My second date thereafter was when I was 27, with a Venezuelan woman. Again, very extroverted and very outgoing, very talkative. She could visibly see that I was awkward, again. It was a rather chaotic date, because it was in a bar during the 2016 USA presidential election. We tried to go out again a month later. I made plans with her to go to a restaurant and then to a bar that I often frequent. When we met, I am not sure why, but she suddenly made us change plans and go to a hamburger place. I was visibly shocked and confused about the change in plans. I am not sure if it was a joke to throw me off of my plans since I am a very rigid person, because then she said, «¿Qué, te he sacado de tu sarcófago?» which loosely means, "What, am I taking you out of your cave?" referring to the bar to which we were supposed to go, or perhaps the fact that I am introverted. Maybe because of the Asperger's I was completely confused and distraught the entire night about the change in plans. But she also said, «¿Eres una persona que necesita tenerlo todo cronometrado, verdad?», which loosely means "You are a person that needs everything super-organised, no?" then she started laughing. I was not sure if she was laughing at me or what. But I felt quite insulted that night.

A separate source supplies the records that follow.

/-- The restriction of a complex representation `ρ` of `𝔤_ℂ = ∏_τ 𝔤𝔩ₙ(ℂ)` to the real form
`𝔤𝔩ₙ(𝕜)` along `j`: a real Lie algebra representation on the complex space `V`. [folklore] -/
def resRep (ρ : 𝔤ℂ →ₗ⁅ℂ⁆ Module.End ℂ V) : 𝔤ℝ →ₗ⁅ℝ⁆ Module.End ℂ V where
  toFun X := ρ (embAlgHom 𝕜 n X)
  map_add' X Y := by rw [map_add, map_add]
  map_smul' c X := by
    rw [map_smul, ← algebraMap_smul ℂ c, map_smul, algebraMap_smul, RingHom.id_apply]
  map_lie' {X Y} := by
    show ρ (embAlgHom 𝕜 n ⁅X, Y⁆) = ⁅ρ (embAlgHom 𝕜 n X), ρ (embAlgHom 𝕜 n Y)⁆
    rw [← AlgHom.toLieHom_apply, LieHom.map_lie, AlgHom.toLieHom_apply, AlgHom.toLieHom_apply,
      LieHom.map_lie]

/-- Unfolding of the restricted representation: `ρ|𝔤 (X) = ρ (j X)`. [folklore] -/
@[simp]
theorem resRep_apply (ρ : 𝔤ℂ →ₗ⁅ℂ⁆ Module.End ℂ V) (X : 𝔤ℝ) : resRep ρ X = ρ (embAlgHom 𝕜 n X) := rfl

/-- `U(𝔤𝔩ₙ(𝕜))` acts through `Φ`: `lift(ρ|𝔤) u = lift(ρ) (Φ u)`. [folklore] -/
theorem lift_resRep (ρ : 𝔤ℂ →ₗ⁅ℂ⁆ Module.End ℂ V) (u : Uℝ) :
    lift ℝ (resRep ρ) u = lift ℂ ρ (envHom 𝕜 n u) := by
  have : lift ℝ (resRep ρ) = ((lift ℂ ρ).restrictScalars ℝ).comp (envHom 𝕜 n) := by
    refine UniversalEnvelopingAlgebra.hom_ext (h := LieHom.ext fun X ↦ ?_)
    simp only [LieHom.coe_comp, Function.comp_apply, AlgHom.coe_toLieHom, lift_ι_apply, AlgHom.coe_comp,
      AlgHom.coe_restrictScalars', envHom_ι, resRep_apply]
  exact congr($this u)

/-- A highest weight vector for `ρ` (complex form, `IsHighestWeightVectorC`) is a highest weight
vector for the restriction `ρ|𝔤𝔩ₙ(𝕜)` (real form, `IsHighestWeightVector`). [folklore] -/
theorem isHighestWeightVector_resRep {ρ : 𝔤ℂ →ₗ⁅ℂ⁆ Module.End ℂ V} {l : ArchWeightGL 𝕜 n} {v : V}
    (hv : IsHighestWeightVectorC ρ l v) : IsHighestWeightVector (resRep ρ) l v := by
  refine ⟨hv.1, fun X hX ↦ ?_, fun h ↦ ?_⟩
  · rw [resRep_apply]
    refine hv.2.1 _ fun τ i j hij ↦ ?_
    rw [embAlgHom_apply, (mem_upperNilpLie_iff (𝕜 := 𝕜) (n := n) X).mp hX i j hij, map_zero]
  · rw [resRep_apply]
    have he : embAlgHom 𝕜 n (Matrix.diagonal h) =
        fun τ : 𝕜 →ₐ[ℝ] ℂ ↦ Matrix.diagonal (fun i ↦ τ (h i)) := by
      funext τ
      ext a b
      rw [embAlgHom_apply, Matrix.diagonal_apply, Matrix.diagonal_apply]
      split_ifs <;> simp
    rw [he, hv.2.2]
    rfl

My third date was when I was 28, with a super extroverted woman. I mean super extroverted as in she did public speaking and public presentations in front of over a hundred people, something that would cause me extreme anxiety. Clearly it did not work out, and she suddenly told me that she had graduated university in 1991. So she was close to 50. A bit of an age gap.

My fourth date of my 20s was just over a month ago. Again, very extroverted, very outgoing, talkative and very alert to body language. We went to dinner at a restaurant. I got extremely uncomfortable when we were talking about how we went to the same university in the UK, and then she suddenly started talking about how she missed the birth control options at the chemist Boots. She found out that I was single/virgin. Needless to say, it did not work out.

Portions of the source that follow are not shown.